Tuesday, April 20, 2010


T.U 2059,2060,2062,2063
Tests to identify HIV infection can be divided into different categories: virus cultivation, antigen detection and viral genome amplification (PCR).
Virus cultivation
Virus can be isolated from infected persons in most phases of the infection. Peripheral blood mononuclear cells (PBMC) can be co-cultivated with activated PBMC from HIV-negative donors in the presence of IL-2. A positive result is recognized by appearance of virus antigen (p 24) or reverse transcriptase activity in the culture medium.
Antigen/Antibody detection
Antibodies usually become detectable from 3 to 12 weeks after infection. As a rule, an infected person remains antibody-positive for life, but antibody titres often fall in patients with AIDS. The most widely applied tests are the indirect and the competitive ELISA, using mostly a mixture of viral antigens. It is recommended that confirmatory tests are carried out to exclude the possibility of false positive results. These are either variations of ELISA tests or Western blot analysis of antibody specificity.
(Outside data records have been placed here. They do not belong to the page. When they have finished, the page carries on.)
import Summits.RiemannHypothesis.RiemannHypothesis.Theorems.Splittings.ScrewSparseDetect
import Summits.RiemannHypothesis.RiemannHypothesis.Theorems.Splittings.ScrewWindowRiseB

/-!
# Splittings — the GRADED SPARSE SCREW DICTIONARY (cell rh-split, seat (screw, bridge), gen 10, part 6)

`Ψ = zetaScrew` (Suzuki2023 (1.1)). For every grade `η ≥ 0`, every gap exponent `θ < 1`, every `C`
and every `(C, θ)`-dense `A ⊆ ℕ` (`∀ m ≥ 1 ∃ a ∈ A, m ≤ a ≤ m + C m^θ`):

  `QuasiRiemannHypothesis (1/2 + η)`  ⟺  `∃ K, ∀ a ∈ A, a ≥ 1 → Ψ(log a) ≥ −K · a^η`

(`quasiRH_iff_gradedFloor_on_dense`), i.e. the printed sub-RH zero-LOCATION family (quasi-RH) is
EXACTLY the family of graded one-sided floors of `Ψ ∘ log` sampled on ANY power-dense set — e.g. the
primes (`quasiRH_iff_gradedFloor_at_primes`, density from Hoheisel's theorem) or the `(q+1)`-th powers.
Grade `η = 0`: **RH ⟺ `Ψ ∘ log` is BOUNDED BELOW on the primes** (`rh_iff_bddBelow_at_primes`).

Mechanism (`gradedQuasiRH_of`, hypotheses = the statements of the line stubs S1 `stub_omegaDepth`
and S3 `stub_denseHits` of `Cruxes/ScrewPolyFloor/Lines/PowerSparseDetect.lean`, both proved in
`Splittings.ScrewGradedFloorDictionary` / `Splittings.ScrewSparseDetect`): a zero with
`Re ρ₀ > 1/2 + η` makes the sup-abscissa `Θ > 1/2 + η`; the zeros lie in the strip `|Re ρ − 1/2| ≤ Θ − 1/2`
automatically (reflection), so the ½-Hölder window-rise law (`ScrewWindowRise.windowRise_of_strip`)
holds with grade `Θ − 1/2`; S1 gives arbitrarily late values `Ψ(t₀) < −K₁ e^{η₁ t₀}` with
`η < η₁ < Θ − 1/2`, S3 a node `a ∈ A` with `log a ∈ [t₀, t₀ + e^{−δ′t₀}]`, and the rise over that window is
`≤ B e^{Θ−1/2} e^{η₁ t₀}`; with `K₁ = B e^{Θ−1/2} + (|K|+1)e^{η}` this beats any floor `−K a^η`.
No location hypothesis is used on the way: the conclusion IS the location statement.

HONEST LABEL: RH-free DICTIONARY rows between an open location hypothesis and open graded floors, plus
RH-EQUIVALENT relabellings at grade 0; nothing here bears on the truth of RH.
-/

set_option linter.dupNamespace false

noncomputable section

open Complex Filter Set

namespace Summit.RiemannHypothesis.RiemannHypothesis.Theorems.Splittings.ScrewGradedSparse

open Literature.NumberTheory.LFunctions
open ZetaZeros.riemannZetaNontrivialZeros
open Summit.RiemannHypothesis.RiemannHypothesis.Theorems.Splittings.ScrewWindowRise

/-- **GRADED SPARSE DETECTION** from S1 (`h1`) and S3 (`h3`): a graded floor `Ψ(log a) ≥ −K a^η`
on a `(C, θ)`-dense set, `θ < 1`, `η ≥ 0`, forces `QuasiRiemannHypothesis (1/2 + η)`. -/
theorem gradedQuasiRH_of
    (h1 : ∀ η : ℝ, 0 ≤ η → (∃ ρ : ℂ, riemannZeta ρ = 0 ∧ 1 / 2 + η < ρ.re ∧ ρ.re < 1) →
      ∀ K T : ℝ, ∃ t : ℝ, T ≤ t ∧ 0 ≤ t ∧ zetaScrew t < -K * Real.exp (η * t))
    (h3 : ∀ θ C : ℝ, θ < 1 → ∀ A : Set ℕ,
      (∀ m : ℕ, 1 ≤ m → ∃ a ∈ A, m ≤ a ∧ (a : ℝ) ≤ m + C * (m : ℝ) ^ θ) →
      ∃ δ : ℝ, 0 < δ ∧ δ ≤ 1 ∧ ∃ T : ℝ, 0 ≤ T ∧ ∀ t₀ L : ℝ, T ≤ t₀ → Real.exp (-(δ * t₀)) ≤ L →
        ∃ a ∈ A, 1 ≤ a ∧ t₀ ≤ Real.log a ∧ Real.log a ≤ t₀ + L)
    {η : ℝ} (hη : 0 ≤ η) {θ : ℝ} (hθ : θ < 1) (C : ℝ) (A : Set ℕ)
    (hA : ∀ m : ℕ, 1 ≤ m → ∃ a ∈ A, m ≤ a ∧ (a : ℝ) ≤ m + C * (m : ℝ) ^ θ)
    (K : ℝ) (hfloor : ∀ a ∈ A, 1 ≤ a → -K * (a : ℝ) ^ η ≤ zetaScrew (Real.log a)) :
    QuasiRiemannHypothesis (1 / 2 + η) := by
  intro s₀ hs₀ h1₀ h2₀
  have h1₀' : 1 / 2 < s₀.re := by linarith
  -- the sup abscissa Θ > 1/2 + η and the strip it defines
  obtain ⟨Θ, hΘhalf, -, hzle, hsup⟩ := exists_supAbscissa hs₀ h1₀' h2₀
  have hΘη : 1 / 2 + η < Θ := lt_of_lt_of_le h1₀ (hzle s₀ hs₀ h1₀' h2₀)
  have hstrip := strip_of_abscissa_le hΘhalf.le hzle
  obtain ⟨δ, hδ, hδ1, T, hT0, hhit⟩ := h3 θ C hθ A hA
  obtain ⟨B, hB0, hB⟩ := windowRise_of_strip hstrip
  -- δ' ≤ δ/2, δ' ≤ (Θ − 1/2 − η)/2, δ' > 0; depth grade η₁ := Θ − 1/2 − δ' ≥ η ≥ 0
  obtain ⟨δ', hδ'pos, hδ'leδ, hδ'leg⟩ :
      ∃ δ' : ℝ, 0 < δ' ∧ δ' ≤ δ / 2 ∧ δ' ≤ (Θ - 1 / 2 - η) / 2 := by
    refine ⟨min δ (Θ - 1 / 2 - η) / 2, ?_, ?_, ?_⟩
    · have : 0 < min δ (Θ - 1 / 2 - η) := lt_min hδ (by linarith)
      positivity
    · have := min_le_left δ (Θ - 1 / 2 - η); linarith
    · have := min_le_right δ (Θ - 1 / 2 - η); linarith
  have hη1 : η ≤ Θ - 1 / 2 - δ' := by linarith
  have hη10 : 0 ≤ Θ - 1 / 2 - δ' := hη.trans hη1
  have hzero : ∃ ρ : ℂ, riemannZeta ρ = 0 ∧ 1 / 2 + (Θ - 1 / 2 - δ') < ρ.re ∧ ρ.re < 1 := by
    obtain ⟨ρ, hρ, hyρ, -, hρ2⟩ := hsup (Θ - δ') (by linarith)
    exact ⟨ρ, hρ, by linarith, hρ2⟩
  -- a deep negative value beyond max T 1, with K₁ := B e^{Θ − 1/2} + (|K| + 1) e^{η}
  obtain ⟨t₀, hTt₀', ht₀0, hdeep⟩ :=
    h1 (Θ - 1 / 2 - δ') hη10 hzero (B * Real.exp (Θ - 1 / 2) + (|K| + 1) * Real.exp η) (max T 1)
  have hTt₀ : T ≤ t₀ := (le_max_left T 1).trans hTt₀'
  have hL1 : Real.exp (-(δ * t₀)) ≤ 1 := by
    rw [Real.exp_le_one_iff]
    have := mul_nonneg hδ.le ht₀0
    linarith
  have hLsq : Real.exp (-(δ * t₀)) = Real.exp (-(δ * t₀) / 2) ^ 2 := by
    rw [sq, ← Real.exp_add]
    congr 1
    ring
  have hkey : Real.exp ((Θ - 1 / 2) * (t₀ + 1)) * Real.exp (-(δ * t₀) / 2) ≤
      Real.exp (Θ - 1 / 2) * Real.exp ((Θ - 1 / 2 - δ') * t₀) := by
    rw [← Real.exp_add, ← Real.exp_add]
    apply Real.exp_le_exp.2
    have hprod : δ' * t₀ ≤ δ / 2 * t₀ := mul_le_mul_of_nonneg_right hδ'leδ ht₀0
    linarith
  -- on the window [t₀, t₀ + e^{−δ t₀}]: Ψ(t) < −(|K|+1) e^{η} e^{η₁ t₀}
  have hneg : ∀ t : ℝ, t₀ ≤ t → t ≤ t₀ + Real.exp (-(δ * t₀)) →
      zetaScrew t < -((|K| + 1) * Real.exp η) * Real.exp ((Θ - 1 / 2 - δ') * t₀) := by
    intro t h1t h2t
    have hrise := hB t₀ t ht₀0 h1t
    have httL : t - t₀ ≤ Real.exp (-(δ * t₀)) := by linarith
    have ht1 : t ≤ t₀ + 1 := by linarith
    have hroot : Real.sqrt (t - t₀) ≤ Real.exp (-(δ * t₀) / 2) := by
      rw [Real.sqrt_le_left (Real.exp_pos _).le, ← hLsq]
      exact httL
    have hcoef : 0 ≤ Θ - 1 / 2 := by linarith
    have hexp1 : Real.exp ((Θ - 1 / 2) * t) ≤ Real.exp ((Θ - 1 / 2) * (t₀ + 1)) :=
      Real.exp_le_exp.2 (mul_le_mul_of_nonneg_left ht1 hcoef)
    have hr1 : B * Real.exp ((Θ - 1 / 2) * t) * Real.sqrt (t - t₀) ≤
        B * Real.exp ((Θ - 1 / 2) * (t₀ + 1)) * Real.exp (-(δ * t₀) / 2) := by
      apply mul_le_mul (mul_le_mul_of_nonneg_left hexp1 hB0) hroot (Real.sqrt_nonneg _)
      exact mul_nonneg hB0 (Real.exp_pos _).le
    have hr2 : B * Real.exp ((Θ - 1 / 2) * (t₀ + 1)) * Real.exp (-(δ * t₀) / 2) ≤
        B * (Real.exp (Θ - 1 / 2) * Real.exp ((Θ - 1 / 2 - δ') * t₀)) := by
      rw [mul_assoc]
      exact mul_le_mul_of_nonneg_left hkey hB0
    have habs := le_abs_self (zetaScrew t - zetaScrew t₀)
    have hE : 0 < Real.exp ((Θ - 1 / 2 - δ') * t₀) := Real.exp_pos _
    nlinarith [hrise, hr1, hr2, hdeep, hE, habs]
  -- the dense set has a node a in the window; there the floor −K a^η ≤ Ψ(log a) is violated
  obtain ⟨a, haA, ha1, h1a, h2a⟩ := hhit t₀ (Real.exp (-(δ * t₀))) hTt₀ le_rfl
  have ha0 : (0 : ℝ) < a := by exact_mod_cast ha1
  have hloga1 : Real.log a ≤ t₀ + 1 := by linarith
  -- a^η = e^{η log a} ≤ e^{η (t₀+1)} = e^{η} e^{η t₀} ≤ e^{η} e^{η₁ t₀}
  have hpow : (a : ℝ) ^ η ≤ Real.exp η * Real.exp ((Θ - 1 / 2 - δ') * t₀) := by
    rw [Real.rpow_def_of_pos ha0, ← Real.exp_add]
    apply Real.exp_le_exp.2
    have e1 : Real.log a * η ≤ (t₀ + 1) * η := mul_le_mul_of_nonneg_right hloga1 hη
    have e2 : η * t₀ ≤ (Θ - 1 / 2 - δ') * t₀ := mul_le_mul_of_nonneg_right hη1 ht₀0
    linarith
  have hpow0 : 0 < (a : ℝ) ^ η := Real.rpow_pos_of_pos ha0 η
  have hfl := hfloor a haA ha1
  have hv := hneg (Real.log a) h1a h2a
  -- Ψ(log a) < −(|K|+1) e^{η} e^{η₁ t₀} ≤ −(|K|+1) a^η < −K a^η ≤ Ψ(log a)
  have hK : K ≤ |K| := le_abs_self K
  have hK1 : 0 ≤ |K| + 1 := by positivity
  nlinarith [hfl, hv, hpow, hpow0, hK, hK1, Real.exp_pos η]

/-- **THE GRADED SPARSE DICTIONARY (modulo S1, S3):** for `η ≥ 0`, `θ < 1` and a `(C, θ)`-dense `A`,
`QuasiRiemannHypothesis (1/2 + η) ⟺ ∃ K, ∀ a ∈ A, a ≥ 1 → Ψ(log a) ≥ −K a^η`. The (⟹) direction is
the tree's `ScrewGradedFloor.quasiRH_iff_node_floor` restricted to `A`. -/
theorem quasiRH_iff_gradedFloor_on_dense_of
    (h1 : ∀ η : ℝ, 0 ≤ η → (∃ ρ : ℂ, riemannZeta ρ = 0 ∧ 1 / 2 + η < ρ.re ∧ ρ.re < 1) →
      ∀ K T : ℝ, ∃ t : ℝ, T ≤ t ∧ 0 ≤ t ∧ zetaScrew t < -K * Real.exp (η * t))
    (h3 : ∀ θ C : ℝ, θ < 1 → ∀ A : Set ℕ,
      (∀ m : ℕ, 1 ≤ m → ∃ a ∈ A, m ≤ a ∧ (a : ℝ) ≤ m + C * (m : ℝ) ^ θ) →
      ∃ δ : ℝ, 0 < δ ∧ δ ≤ 1 ∧ ∃ T : ℝ, 0 ≤ T ∧ ∀ t₀ L : ℝ, T ≤ t₀ → Real.exp (-(δ * t₀)) ≤ L →
        ∃ a ∈ A, 1 ≤ a ∧ t₀ ≤ Real.log a ∧ Real.log a ≤ t₀ + L)
    {η : ℝ} (hη : 0 ≤ η) {θ : ℝ} (hθ : θ < 1) (C : ℝ) (A : Set ℕ)
    (hA : ∀ m : ℕ, 1 ≤ m → ∃ a ∈ A, m ≤ a ∧ (a : ℝ) ≤ m + C * (m : ℝ) ^ θ) :
    QuasiRiemannHypothesis (1 / 2 + η) ↔
      ∃ K : ℝ, ∀ a ∈ A, 1 ≤ a → -K * (a : ℝ) ^ η ≤ zetaScrew (Real.log a) := by
  constructor
  · intro hq
    obtain ⟨K, hK⟩ := (ScrewGradedFloor.quasiRH_iff_node_floor hη).1 hq
    exact ⟨K, fun a _ ha ↦ hK a ha⟩
  · rintro ⟨K, hK⟩
    exact gradedQuasiRH_of h1 h3 hη hθ C A hA K hK

/-- **Grade 0 (modulo S1, S3): RH ⟺ `Ψ ∘ log` BOUNDED BELOW on a `(C, θ)`-dense set.** -/
theorem rh_iff_bddBelow_on_dense_of
    (h1 : ∀ η : ℝ, 0 ≤ η → (∃ ρ : ℂ, riemannZeta ρ = 0 ∧ 1 / 2 + η < ρ.re ∧ ρ.re < 1) →
      ∀ K T : ℝ, ∃ t : ℝ, T ≤ t ∧ 0 ≤ t ∧ zetaScrew t < -K * Real.exp (η * t))
    (h3 : ∀ θ C : ℝ, θ < 1 → ∀ A : Set ℕ,
      (∀ m : ℕ, 1 ≤ m → ∃ a ∈ A, m ≤ a ∧ (a : ℝ) ≤ m + C * (m : ℝ) ^ θ) →
      ∃ δ : ℝ, 0 < δ ∧ δ ≤ 1 ∧ ∃ T : ℝ, 0 ≤ T ∧ ∀ t₀ L : ℝ, T ≤ t₀ → Real.exp (-(δ * t₀)) ≤ L →
        ∃ a ∈ A, 1 ≤ a ∧ t₀ ≤ Real.log a ∧ Real.log a ≤ t₀ + L)
    {θ : ℝ} (hθ : θ < 1) (C : ℝ) (A : Set ℕ)
    (hA : ∀ m : ℕ, 1 ≤ m → ∃ a ∈ A, m ≤ a ∧ (a : ℝ) ≤ m + C * (m : ℝ) ^ θ) :
    _root_.RiemannHypothesis ↔ ∃ K : ℝ, ∀ a ∈ A, 1 ≤ a → -K ≤ zetaScrew (Real.log a) := by
  have e : QuasiRiemannHypothesis (1 / 2) ↔ _root_.RiemannHypothesis :=
    quasiRiemannHypothesis_one_half_iff_holds
  have h := quasiRH_iff_gradedFloor_on_dense_of h1 h3 le_rfl hθ C A hA
  simp only [add_zero, Real.rpow_zero, mul_one] at h
  rw [← e]
  exact h

/-! ## 2. Unconditional instances: S1 = `ScrewGradedFloor.stub_omegaDepth` (tree, part 2),
S3 = `ScrewSparseDetect.stub_denseHits` (part 3) -/

/-- **THE GRADED SPARSE DICTIONARY:** for `η ≥ 0`, `θ < 1` and ANY `(C, θ)`-dense `A ⊆ ℕ`,
`QuasiRiemannHypothesis (1/2 + η) ⟺ ∃ K, ∀ a ∈ A, a ≥ 1 → Ψ(log a) ≥ −K a^η`. -/
theorem quasiRH_iff_gradedFloor_on_dense {η : ℝ} (hη : 0 ≤ η) {θ : ℝ} (hθ : θ < 1) (C : ℝ)
    (A : Set ℕ) (hA : ∀ m : ℕ, 1 ≤ m → ∃ a ∈ A, m ≤ a ∧ (a : ℝ) ≤ m + C * (m : ℝ) ^ θ) :
    QuasiRiemannHypothesis (1 / 2 + η) ↔
      ∃ K : ℝ, ∀ a ∈ A, 1 ≤ a → -K * (a : ℝ) ^ η ≤ zetaScrew (Real.log a) :=
  quasiRH_iff_gradedFloor_on_dense_of ScrewGradedFloor.stub_omegaDepth
    ScrewSparseDetect.stub_denseHits hη hθ C A hA

/-- **quasi-RH(1/2 + η) ⟺ `Ψ(log p) ≥ −K p^η` at the PRIMES** (density: Hoheisel, `primes_dense`). -/
theorem quasiRH_iff_gradedFloor_at_primes {η : ℝ} (hη : 0 ≤ η) :
    QuasiRiemannHypothesis (1 / 2 + η) ↔
      ∃ K : ℝ, ∀ p : ℕ, p.Prime → -K * (p : ℝ) ^ η ≤ zetaScrew (Real.log p) := by
  obtain ⟨θ, hθ, C, hC⟩ := primes_dense
  rw [quasiRH_iff_gradedFloor_on_dense hη hθ C {p : ℕ | p.Prime} hC]
  constructor
  · rintro ⟨K, hK⟩
    exact ⟨K, fun p hp ↦ hK p hp hp.one_lt.le⟩
  · rintro ⟨K, hK⟩
    exact ⟨K, fun p hp _ ↦ hK p hp⟩

/-- **Grade 0: RH ⟺ `Ψ ∘ log` is BOUNDED BELOW on the primes** (`inf_p Ψ(log p) > −∞`). -/
theorem rh_iff_bddBelow_at_primes :
    _root_.RiemannHypothesis ↔ ∃ K : ℝ, ∀ p : ℕ, p.Prime → -K ≤ zetaScrew (Real.log p) := by
  have e : QuasiRiemannHypothesis (1 / 2) ↔ _root_.RiemannHypothesis :=
    quasiRiemannHypothesis_one_half_iff_holds
  have h := quasiRH_iff_gradedFloor_at_primes le_rfl
  simp only [add_zero, Real.rpow_zero, mul_one] at h
  rw [← e]
  exact h

/-- **Grade 0 on any power-dense set: RH ⟺ `Ψ ∘ log` bounded below on `A`.** -/
theorem rh_iff_bddBelow_on_dense {θ : ℝ} (hθ : θ < 1) (C : ℝ) (A : Set ℕ)
    (hA : ∀ m : ℕ, 1 ≤ m → ∃ a ∈ A, m ≤ a ∧ (a : ℝ) ≤ m + C * (m : ℝ) ^ θ) :
    _root_.RiemannHypothesis ↔ ∃ K : ℝ, ∀ a ∈ A, 1 ≤ a → -K ≤ zetaScrew (Real.log a) :=
  rh_iff_bddBelow_on_dense_of ScrewGradedFloor.stub_omegaDepth ScrewSparseDetect.stub_denseHits
    hθ C A hA

end Summit.RiemannHypothesis.RiemannHypothesis.Theorems.Splittings.ScrewGradedSparse

end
Viral genome amplification (PCR).
The PCR technique represents a major advance in the diagnosis of HIV infection. This powerful technique can amplify target DNA present in minute amounts. It is therefore useful for early detection of HIV in infants born to infected mothers, since the presence of maternal IgG antibodies excludes serological testing during the first months after birth. Quantitative determination of plasma viraemia (virion RNA) by reverse transcription PCR (RT-PCR) has become a major tool to follow the progression of HIV infection in untreated patients and to monitor the effects of antiviral chemotherapy in patients.
CD4+ lymphocyte count
A hallmark of chronic HIV infection is the depletion of CD4+ lymphocytes and loss of these cells is closely associated with acquisition of the characteristic opportunistic infections. The monitoring of CD4+ lymphocyte count is therefore an important determinant for clinical staging, initiation of antiviral therapy and PCP prophylaxis. However, the present knowledge that HIV is actively replicating in lymphatic organs throughout the infection raises the question of whether the peripheral blood, containing 2% of the total T-cell population, gives a representative picture of the pathogenic process. Plasma viraemia, together with CD4 counts, has therefore come to play a more important role in deciding when to initiate antiviral therapy.